» RECORDED DATA
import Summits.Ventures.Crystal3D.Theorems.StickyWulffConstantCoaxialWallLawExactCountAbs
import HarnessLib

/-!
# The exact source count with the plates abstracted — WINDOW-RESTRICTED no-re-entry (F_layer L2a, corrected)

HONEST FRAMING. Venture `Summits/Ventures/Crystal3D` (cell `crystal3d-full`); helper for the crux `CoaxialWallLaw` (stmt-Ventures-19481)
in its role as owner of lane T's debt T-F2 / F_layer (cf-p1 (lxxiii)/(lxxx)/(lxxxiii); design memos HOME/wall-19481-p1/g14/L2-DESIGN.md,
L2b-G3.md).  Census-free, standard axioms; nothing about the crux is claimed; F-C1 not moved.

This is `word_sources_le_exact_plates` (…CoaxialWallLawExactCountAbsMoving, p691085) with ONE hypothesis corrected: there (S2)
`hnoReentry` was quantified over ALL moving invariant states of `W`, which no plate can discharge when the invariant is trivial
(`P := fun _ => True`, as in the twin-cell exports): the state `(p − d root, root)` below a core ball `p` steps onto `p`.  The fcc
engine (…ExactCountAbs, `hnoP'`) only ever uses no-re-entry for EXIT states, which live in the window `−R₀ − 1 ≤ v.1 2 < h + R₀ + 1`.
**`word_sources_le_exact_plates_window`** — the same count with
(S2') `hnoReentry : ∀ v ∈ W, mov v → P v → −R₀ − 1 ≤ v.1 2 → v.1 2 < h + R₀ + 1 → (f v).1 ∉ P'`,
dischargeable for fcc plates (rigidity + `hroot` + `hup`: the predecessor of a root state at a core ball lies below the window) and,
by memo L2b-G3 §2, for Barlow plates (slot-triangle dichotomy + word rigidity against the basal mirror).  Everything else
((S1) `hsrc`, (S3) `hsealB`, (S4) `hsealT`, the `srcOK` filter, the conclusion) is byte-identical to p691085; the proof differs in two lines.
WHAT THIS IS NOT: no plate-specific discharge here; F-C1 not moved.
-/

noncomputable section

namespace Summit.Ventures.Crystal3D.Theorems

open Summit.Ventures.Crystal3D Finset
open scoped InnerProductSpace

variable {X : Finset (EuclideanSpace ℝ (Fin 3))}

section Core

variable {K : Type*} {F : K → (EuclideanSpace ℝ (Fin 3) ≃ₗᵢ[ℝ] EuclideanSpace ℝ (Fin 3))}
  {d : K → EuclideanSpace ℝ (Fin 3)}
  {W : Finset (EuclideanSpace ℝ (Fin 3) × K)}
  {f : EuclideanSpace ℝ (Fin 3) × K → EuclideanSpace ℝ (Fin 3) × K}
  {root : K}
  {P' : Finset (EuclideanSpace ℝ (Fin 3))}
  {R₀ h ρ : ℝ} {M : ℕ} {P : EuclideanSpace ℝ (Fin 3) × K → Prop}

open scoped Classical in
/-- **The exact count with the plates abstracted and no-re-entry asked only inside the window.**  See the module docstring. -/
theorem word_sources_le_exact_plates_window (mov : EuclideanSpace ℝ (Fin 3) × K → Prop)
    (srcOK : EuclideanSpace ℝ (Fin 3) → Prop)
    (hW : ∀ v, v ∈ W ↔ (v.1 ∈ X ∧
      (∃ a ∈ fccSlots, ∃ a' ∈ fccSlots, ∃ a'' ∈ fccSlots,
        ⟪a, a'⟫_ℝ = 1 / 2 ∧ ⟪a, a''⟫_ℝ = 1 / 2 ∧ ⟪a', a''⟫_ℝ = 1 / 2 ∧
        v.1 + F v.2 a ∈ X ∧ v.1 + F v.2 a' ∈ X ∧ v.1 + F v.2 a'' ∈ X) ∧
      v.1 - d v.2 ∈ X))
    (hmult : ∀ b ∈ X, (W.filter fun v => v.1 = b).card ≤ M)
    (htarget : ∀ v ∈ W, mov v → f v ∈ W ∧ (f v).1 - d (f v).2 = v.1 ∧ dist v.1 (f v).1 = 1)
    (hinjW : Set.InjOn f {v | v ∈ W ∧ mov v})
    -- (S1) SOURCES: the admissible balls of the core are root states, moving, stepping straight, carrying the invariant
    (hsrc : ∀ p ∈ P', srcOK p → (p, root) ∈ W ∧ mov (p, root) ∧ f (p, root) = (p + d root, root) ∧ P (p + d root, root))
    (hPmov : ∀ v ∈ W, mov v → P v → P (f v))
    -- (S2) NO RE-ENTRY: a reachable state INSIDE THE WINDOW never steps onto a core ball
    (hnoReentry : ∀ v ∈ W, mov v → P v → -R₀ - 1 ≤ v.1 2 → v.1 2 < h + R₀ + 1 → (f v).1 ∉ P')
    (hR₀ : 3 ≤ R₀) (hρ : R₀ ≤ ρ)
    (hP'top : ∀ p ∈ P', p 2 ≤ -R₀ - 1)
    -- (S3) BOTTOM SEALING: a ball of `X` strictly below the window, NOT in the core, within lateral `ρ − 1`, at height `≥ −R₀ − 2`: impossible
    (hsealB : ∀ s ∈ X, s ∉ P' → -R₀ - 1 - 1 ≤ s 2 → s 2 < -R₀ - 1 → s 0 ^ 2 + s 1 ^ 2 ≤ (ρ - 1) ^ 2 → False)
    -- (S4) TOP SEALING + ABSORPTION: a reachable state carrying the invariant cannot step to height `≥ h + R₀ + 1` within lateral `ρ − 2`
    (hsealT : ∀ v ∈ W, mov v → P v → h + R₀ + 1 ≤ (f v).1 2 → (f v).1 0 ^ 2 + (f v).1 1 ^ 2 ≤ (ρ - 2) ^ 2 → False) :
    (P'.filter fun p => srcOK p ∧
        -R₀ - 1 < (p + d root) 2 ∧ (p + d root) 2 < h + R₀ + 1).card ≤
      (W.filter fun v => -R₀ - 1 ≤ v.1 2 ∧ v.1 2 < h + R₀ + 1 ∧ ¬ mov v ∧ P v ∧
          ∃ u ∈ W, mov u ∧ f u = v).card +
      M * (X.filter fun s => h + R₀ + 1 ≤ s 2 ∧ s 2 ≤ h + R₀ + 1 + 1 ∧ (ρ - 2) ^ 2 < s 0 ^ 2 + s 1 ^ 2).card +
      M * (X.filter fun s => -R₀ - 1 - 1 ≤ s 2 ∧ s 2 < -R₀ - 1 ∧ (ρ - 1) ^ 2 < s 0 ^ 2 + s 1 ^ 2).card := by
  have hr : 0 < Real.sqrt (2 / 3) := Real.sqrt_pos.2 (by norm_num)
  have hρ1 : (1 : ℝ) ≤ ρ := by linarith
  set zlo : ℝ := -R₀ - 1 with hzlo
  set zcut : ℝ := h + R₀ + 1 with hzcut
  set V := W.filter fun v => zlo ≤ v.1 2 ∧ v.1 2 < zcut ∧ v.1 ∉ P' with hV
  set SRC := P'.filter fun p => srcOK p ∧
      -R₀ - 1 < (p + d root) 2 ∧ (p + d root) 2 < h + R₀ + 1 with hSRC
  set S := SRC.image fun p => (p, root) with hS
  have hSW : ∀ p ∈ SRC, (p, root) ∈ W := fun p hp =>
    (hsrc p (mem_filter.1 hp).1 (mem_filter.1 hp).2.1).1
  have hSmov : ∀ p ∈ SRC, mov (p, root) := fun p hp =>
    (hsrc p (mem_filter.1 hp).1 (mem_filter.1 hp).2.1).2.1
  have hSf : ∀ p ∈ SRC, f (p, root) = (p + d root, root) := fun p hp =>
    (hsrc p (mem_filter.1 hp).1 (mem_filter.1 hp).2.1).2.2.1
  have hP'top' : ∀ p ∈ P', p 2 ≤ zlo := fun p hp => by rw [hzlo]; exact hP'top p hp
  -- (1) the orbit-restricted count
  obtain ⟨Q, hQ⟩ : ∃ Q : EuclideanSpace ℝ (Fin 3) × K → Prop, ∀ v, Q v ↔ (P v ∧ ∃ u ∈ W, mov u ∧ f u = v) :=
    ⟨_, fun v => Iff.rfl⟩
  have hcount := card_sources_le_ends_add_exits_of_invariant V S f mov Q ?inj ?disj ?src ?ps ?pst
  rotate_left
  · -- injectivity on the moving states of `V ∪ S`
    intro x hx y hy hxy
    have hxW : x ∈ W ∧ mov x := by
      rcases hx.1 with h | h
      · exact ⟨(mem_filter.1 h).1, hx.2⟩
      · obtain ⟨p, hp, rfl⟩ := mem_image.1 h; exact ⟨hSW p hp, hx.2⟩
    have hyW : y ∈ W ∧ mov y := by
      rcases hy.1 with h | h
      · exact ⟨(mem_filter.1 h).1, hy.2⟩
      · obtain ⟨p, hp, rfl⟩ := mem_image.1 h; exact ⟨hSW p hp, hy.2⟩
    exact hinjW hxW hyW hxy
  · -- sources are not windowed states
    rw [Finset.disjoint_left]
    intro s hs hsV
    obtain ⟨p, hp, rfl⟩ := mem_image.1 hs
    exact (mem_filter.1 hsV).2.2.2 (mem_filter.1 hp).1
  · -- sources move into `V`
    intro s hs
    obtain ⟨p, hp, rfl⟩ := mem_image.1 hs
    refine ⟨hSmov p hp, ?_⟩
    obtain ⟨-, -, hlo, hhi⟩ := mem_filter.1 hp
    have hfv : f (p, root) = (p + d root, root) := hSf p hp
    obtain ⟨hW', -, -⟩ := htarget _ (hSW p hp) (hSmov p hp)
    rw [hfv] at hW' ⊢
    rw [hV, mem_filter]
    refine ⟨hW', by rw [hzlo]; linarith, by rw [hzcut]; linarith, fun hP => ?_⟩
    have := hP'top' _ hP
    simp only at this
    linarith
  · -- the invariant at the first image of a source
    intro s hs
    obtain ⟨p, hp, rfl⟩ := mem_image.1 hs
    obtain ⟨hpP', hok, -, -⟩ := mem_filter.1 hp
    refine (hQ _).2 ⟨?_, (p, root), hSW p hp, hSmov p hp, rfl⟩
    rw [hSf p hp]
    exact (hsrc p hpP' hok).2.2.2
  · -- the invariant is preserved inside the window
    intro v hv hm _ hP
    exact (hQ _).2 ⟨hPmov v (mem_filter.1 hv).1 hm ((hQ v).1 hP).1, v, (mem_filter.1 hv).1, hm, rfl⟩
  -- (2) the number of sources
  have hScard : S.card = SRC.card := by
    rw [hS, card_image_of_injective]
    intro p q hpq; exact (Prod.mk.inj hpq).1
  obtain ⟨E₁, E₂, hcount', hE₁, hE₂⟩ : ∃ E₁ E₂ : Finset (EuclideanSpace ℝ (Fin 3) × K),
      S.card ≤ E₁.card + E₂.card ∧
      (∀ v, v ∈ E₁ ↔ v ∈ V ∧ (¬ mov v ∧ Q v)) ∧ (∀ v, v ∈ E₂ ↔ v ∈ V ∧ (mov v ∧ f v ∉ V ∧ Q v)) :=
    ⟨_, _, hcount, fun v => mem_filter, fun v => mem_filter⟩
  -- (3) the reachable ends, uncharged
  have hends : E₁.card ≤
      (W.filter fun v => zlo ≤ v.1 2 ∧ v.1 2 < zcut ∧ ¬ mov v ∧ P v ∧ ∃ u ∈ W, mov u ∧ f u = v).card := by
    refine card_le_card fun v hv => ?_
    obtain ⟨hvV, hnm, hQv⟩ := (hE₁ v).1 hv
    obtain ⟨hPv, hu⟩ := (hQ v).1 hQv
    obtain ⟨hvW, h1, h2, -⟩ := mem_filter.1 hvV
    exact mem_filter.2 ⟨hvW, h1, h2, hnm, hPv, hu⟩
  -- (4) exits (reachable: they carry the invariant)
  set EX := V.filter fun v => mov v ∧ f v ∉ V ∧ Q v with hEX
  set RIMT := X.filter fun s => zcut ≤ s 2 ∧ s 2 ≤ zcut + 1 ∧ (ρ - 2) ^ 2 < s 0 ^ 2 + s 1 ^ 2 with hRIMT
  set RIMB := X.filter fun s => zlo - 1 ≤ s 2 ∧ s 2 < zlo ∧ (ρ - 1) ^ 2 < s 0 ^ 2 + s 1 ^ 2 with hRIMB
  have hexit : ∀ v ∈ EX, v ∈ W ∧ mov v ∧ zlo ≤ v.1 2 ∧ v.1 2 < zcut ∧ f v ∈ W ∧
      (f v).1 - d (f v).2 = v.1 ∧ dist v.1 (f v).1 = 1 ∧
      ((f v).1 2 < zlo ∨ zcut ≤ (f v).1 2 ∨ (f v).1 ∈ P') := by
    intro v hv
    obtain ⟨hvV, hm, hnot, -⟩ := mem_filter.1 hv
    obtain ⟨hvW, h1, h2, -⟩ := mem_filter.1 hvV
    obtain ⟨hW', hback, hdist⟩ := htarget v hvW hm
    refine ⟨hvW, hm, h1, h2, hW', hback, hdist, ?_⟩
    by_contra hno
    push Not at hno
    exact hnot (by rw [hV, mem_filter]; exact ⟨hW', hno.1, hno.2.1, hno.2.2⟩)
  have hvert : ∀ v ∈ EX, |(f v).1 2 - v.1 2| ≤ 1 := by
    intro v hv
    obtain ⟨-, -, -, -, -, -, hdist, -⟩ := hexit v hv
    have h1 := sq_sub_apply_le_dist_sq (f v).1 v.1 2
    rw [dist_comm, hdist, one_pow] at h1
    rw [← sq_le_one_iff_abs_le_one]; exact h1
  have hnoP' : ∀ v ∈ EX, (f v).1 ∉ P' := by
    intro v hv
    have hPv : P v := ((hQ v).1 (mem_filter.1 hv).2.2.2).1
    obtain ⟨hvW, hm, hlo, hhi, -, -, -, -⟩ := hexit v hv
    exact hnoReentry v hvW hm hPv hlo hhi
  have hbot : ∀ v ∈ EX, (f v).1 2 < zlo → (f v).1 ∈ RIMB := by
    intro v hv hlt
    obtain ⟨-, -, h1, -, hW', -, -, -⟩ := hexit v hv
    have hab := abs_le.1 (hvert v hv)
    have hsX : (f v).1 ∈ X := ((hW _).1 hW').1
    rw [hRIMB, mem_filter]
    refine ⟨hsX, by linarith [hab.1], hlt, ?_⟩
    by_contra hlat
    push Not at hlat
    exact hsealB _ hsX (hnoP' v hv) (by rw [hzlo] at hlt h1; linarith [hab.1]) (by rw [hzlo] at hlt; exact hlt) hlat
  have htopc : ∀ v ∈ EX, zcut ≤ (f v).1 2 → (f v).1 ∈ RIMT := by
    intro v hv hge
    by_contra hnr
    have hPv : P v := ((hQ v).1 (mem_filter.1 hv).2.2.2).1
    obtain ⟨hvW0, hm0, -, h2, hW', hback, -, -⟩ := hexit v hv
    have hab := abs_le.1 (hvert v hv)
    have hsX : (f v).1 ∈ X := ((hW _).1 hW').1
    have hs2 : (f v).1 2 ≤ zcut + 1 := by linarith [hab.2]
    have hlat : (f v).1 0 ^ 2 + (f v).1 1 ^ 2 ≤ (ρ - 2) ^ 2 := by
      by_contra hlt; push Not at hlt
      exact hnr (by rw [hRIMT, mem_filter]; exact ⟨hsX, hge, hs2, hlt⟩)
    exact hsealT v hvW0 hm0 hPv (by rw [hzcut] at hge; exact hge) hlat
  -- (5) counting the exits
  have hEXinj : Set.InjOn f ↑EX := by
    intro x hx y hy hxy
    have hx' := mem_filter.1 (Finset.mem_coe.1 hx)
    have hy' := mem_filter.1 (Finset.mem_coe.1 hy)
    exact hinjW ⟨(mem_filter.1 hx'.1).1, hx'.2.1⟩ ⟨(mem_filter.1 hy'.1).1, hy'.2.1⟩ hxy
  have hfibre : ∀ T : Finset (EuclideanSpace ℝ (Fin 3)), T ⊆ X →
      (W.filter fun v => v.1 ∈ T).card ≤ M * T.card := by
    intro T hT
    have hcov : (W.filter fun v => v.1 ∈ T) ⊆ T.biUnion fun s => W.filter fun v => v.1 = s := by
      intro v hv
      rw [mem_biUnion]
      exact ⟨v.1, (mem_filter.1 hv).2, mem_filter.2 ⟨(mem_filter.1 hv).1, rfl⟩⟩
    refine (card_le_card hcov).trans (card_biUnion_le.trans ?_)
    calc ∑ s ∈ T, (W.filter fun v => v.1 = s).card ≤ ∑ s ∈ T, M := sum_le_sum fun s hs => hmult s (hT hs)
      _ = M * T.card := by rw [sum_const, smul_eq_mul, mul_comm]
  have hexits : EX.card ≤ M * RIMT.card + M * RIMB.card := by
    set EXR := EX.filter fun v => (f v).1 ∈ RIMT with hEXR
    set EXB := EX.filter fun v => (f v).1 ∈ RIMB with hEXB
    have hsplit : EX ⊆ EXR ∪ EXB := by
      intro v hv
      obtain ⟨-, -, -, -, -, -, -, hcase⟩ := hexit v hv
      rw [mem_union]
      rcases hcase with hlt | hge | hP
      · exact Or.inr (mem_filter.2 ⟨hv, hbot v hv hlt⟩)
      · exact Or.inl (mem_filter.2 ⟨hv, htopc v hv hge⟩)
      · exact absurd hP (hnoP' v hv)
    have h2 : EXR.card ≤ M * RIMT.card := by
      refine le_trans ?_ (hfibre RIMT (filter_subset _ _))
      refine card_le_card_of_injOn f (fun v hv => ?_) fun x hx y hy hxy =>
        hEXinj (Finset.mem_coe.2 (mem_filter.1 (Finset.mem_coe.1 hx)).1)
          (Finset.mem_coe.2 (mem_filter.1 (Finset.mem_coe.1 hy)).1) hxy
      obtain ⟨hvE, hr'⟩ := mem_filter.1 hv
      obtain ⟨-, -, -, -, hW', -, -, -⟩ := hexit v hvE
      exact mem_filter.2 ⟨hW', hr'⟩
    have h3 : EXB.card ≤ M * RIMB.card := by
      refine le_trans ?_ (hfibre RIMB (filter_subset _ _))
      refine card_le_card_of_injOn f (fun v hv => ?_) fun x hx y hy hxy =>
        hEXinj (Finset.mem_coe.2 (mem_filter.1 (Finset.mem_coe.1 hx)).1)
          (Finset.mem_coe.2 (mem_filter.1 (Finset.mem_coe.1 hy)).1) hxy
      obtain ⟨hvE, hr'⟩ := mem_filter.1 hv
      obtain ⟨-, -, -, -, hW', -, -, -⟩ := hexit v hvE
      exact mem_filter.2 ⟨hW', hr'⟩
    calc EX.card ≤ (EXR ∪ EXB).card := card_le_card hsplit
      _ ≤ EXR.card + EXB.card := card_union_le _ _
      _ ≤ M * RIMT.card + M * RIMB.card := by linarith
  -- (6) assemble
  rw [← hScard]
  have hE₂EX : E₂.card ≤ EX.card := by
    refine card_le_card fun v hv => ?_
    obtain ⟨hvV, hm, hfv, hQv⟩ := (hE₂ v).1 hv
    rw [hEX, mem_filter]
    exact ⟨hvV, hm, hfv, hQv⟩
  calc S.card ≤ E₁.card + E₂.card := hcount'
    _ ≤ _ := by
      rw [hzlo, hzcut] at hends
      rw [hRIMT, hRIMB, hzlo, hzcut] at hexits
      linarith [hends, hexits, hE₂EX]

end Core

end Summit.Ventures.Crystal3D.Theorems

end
--
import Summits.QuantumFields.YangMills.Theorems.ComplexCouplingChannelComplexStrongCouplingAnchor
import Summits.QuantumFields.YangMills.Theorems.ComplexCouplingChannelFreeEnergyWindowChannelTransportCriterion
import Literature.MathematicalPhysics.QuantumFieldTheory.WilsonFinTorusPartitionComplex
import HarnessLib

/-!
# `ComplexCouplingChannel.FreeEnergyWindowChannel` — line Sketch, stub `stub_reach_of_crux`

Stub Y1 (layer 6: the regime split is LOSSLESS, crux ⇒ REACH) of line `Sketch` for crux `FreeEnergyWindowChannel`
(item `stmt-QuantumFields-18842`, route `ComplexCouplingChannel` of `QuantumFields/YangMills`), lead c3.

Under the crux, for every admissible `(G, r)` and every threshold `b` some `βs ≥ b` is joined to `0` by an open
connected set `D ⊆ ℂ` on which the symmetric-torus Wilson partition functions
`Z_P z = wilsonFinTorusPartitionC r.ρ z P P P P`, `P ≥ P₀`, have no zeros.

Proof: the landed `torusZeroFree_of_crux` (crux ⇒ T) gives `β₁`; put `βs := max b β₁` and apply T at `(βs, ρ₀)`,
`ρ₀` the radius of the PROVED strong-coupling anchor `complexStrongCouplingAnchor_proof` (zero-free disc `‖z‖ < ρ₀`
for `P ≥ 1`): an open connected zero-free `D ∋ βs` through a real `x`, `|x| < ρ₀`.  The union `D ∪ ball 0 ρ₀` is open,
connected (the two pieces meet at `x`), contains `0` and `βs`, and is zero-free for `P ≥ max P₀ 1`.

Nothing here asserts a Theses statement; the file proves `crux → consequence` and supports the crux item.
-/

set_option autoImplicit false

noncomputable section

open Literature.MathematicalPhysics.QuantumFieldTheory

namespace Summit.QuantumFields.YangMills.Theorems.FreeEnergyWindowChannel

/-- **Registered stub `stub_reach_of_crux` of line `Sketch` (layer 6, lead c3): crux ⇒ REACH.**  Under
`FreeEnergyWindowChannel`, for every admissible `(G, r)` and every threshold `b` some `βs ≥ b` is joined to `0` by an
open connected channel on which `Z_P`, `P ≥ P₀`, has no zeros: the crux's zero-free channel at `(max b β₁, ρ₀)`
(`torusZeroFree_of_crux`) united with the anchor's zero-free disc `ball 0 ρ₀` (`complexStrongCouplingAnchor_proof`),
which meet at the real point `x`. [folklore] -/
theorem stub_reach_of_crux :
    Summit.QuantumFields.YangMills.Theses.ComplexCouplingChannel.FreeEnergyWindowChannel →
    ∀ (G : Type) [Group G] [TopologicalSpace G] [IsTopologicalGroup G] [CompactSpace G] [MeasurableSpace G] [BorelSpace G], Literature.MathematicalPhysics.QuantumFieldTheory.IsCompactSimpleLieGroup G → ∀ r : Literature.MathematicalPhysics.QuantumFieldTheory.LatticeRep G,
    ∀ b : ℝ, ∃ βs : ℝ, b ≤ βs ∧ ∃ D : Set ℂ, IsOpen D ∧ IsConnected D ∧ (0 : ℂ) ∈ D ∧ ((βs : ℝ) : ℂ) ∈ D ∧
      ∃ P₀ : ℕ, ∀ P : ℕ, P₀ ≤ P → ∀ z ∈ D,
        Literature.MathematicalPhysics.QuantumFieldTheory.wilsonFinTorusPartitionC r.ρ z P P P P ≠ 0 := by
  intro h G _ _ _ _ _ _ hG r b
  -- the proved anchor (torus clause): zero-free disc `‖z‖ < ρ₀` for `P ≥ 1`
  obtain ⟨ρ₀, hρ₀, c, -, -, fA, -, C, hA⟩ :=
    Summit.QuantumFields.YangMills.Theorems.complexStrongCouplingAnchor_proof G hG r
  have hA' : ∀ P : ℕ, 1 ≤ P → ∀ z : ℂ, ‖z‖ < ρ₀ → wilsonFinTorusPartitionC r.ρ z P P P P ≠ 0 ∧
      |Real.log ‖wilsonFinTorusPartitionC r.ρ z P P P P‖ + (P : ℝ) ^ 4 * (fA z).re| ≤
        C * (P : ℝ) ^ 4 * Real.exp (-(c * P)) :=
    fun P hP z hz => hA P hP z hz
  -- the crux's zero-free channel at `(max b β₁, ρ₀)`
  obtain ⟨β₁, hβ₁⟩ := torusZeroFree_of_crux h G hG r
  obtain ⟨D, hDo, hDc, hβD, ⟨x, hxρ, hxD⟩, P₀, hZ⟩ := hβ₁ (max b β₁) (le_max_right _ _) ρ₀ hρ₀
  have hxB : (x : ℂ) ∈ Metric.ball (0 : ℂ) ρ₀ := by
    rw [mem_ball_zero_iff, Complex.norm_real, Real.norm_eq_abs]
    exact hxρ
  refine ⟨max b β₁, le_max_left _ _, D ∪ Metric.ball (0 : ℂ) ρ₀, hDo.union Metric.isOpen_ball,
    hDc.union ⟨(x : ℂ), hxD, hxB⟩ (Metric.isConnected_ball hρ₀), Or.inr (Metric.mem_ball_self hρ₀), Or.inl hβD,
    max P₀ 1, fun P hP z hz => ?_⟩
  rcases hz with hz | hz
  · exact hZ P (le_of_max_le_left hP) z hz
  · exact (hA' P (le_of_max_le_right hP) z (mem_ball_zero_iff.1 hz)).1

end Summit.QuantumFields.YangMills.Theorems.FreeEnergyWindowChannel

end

» PROBLEM REQUIREMENTS
Please return the lines above that run from the line containing "set RIMB := X.filter" to the line containing "push Not at hno", inclusive, exactly and with no other lines.

» RESULT OF THE EXERCISE
  set RIMB := X.filter fun s => zlo - 1 ≤ s 2 ∧ s 2 < zlo ∧ (ρ - 1) ^ 2 < s 0 ^ 2 + s 1 ^ 2 with hRIMB
  have hexit : ∀ v ∈ EX, v ∈ W ∧ mov v ∧ zlo ≤ v.1 2 ∧ v.1 2 < zcut ∧ f v ∈ W ∧
      (f v).1 - d (f v).2 = v.1 ∧ dist v.1 (f v).1 = 1 ∧
      ((f v).1 2 < zlo ∨ zcut ≤ (f v).1 2 ∨ (f v).1 ∈ P') := by
    intro v hv
    obtain ⟨hvV, hm, hnot, -⟩ := mem_filter.1 hv
    obtain ⟨hvW, h1, h2, -⟩ := mem_filter.1 hvV
    obtain ⟨hW', hback, hdist⟩ := htarget v hvW hm
    refine ⟨hvW, hm, h1, h2, hW', hback, hdist, ?_⟩
    by_contra hno
    push Not at hno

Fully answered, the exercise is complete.